(INFORMATION begins)
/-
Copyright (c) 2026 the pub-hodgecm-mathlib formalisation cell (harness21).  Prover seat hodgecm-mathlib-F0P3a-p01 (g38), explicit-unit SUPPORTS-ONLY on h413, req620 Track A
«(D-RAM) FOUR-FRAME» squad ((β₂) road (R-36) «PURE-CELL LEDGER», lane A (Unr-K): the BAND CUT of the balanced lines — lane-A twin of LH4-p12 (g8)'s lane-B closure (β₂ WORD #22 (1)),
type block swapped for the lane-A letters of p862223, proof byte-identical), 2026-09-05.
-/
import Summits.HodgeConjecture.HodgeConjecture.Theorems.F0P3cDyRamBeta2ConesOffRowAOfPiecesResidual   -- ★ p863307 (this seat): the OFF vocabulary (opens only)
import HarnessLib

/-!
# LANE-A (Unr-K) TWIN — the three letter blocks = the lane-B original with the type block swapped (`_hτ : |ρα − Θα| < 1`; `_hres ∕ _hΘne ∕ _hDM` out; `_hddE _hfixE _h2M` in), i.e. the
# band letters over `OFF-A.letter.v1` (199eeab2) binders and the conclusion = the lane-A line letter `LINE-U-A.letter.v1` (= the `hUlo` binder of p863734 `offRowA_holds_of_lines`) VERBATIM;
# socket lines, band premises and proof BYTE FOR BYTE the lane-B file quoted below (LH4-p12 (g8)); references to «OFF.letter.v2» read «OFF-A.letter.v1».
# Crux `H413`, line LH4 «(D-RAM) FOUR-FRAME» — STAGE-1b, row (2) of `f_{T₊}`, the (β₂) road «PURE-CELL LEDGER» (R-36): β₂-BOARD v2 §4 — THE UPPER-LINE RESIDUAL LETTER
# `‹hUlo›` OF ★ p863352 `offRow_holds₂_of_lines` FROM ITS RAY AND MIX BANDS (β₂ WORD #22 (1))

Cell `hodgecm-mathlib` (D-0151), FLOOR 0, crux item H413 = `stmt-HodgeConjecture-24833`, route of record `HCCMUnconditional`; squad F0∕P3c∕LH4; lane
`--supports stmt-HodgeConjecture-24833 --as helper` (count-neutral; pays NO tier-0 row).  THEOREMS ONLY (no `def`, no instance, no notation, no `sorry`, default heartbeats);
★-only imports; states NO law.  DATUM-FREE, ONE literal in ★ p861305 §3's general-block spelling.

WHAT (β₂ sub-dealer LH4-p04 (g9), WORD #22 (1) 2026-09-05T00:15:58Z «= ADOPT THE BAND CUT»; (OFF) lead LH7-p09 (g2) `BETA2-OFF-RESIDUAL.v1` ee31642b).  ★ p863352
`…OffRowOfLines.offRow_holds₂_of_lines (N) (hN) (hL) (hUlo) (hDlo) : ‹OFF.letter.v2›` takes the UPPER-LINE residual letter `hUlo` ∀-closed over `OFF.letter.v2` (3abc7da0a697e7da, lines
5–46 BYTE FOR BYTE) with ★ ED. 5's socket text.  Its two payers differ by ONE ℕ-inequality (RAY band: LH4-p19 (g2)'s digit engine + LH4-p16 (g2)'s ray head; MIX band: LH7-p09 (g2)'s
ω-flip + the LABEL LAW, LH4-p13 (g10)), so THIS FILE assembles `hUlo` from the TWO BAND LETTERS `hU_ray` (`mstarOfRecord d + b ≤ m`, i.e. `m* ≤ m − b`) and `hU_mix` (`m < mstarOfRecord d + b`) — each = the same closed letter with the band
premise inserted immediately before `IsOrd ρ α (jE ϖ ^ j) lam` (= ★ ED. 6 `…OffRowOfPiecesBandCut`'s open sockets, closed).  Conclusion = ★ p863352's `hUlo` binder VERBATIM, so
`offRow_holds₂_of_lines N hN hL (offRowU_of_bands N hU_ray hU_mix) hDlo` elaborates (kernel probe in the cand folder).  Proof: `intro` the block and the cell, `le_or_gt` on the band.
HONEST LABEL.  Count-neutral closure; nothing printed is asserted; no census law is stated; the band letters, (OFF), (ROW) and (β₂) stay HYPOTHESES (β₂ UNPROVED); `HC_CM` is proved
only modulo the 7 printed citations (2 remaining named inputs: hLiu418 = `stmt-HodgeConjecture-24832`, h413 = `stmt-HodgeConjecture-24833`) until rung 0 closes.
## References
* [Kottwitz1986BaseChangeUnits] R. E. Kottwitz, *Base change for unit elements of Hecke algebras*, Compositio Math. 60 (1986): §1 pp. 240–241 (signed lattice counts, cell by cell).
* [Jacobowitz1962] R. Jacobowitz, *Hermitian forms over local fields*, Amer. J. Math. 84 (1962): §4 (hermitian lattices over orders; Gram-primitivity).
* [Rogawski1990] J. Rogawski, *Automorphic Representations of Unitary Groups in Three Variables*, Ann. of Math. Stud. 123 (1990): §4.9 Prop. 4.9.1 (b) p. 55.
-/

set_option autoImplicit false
(INFORMATION ends)
» **AIM OF THE TASK**:
Would you show each line of the listing above that has the string "swapped"?

» **RESPONSE**:
type block swapped for the lane-A letters of p862223, proof byte-identical), 2026-09-05.
# LANE-A (Unr-K) TWIN — the three letter blocks = the lane-B original with the type block swapped (`_hτ : |ρα − Θα| < 1`; `_hres ∕ _hΘne ∕ _hDM` out; `_hddE _hfixE _h2M` in), i.e. the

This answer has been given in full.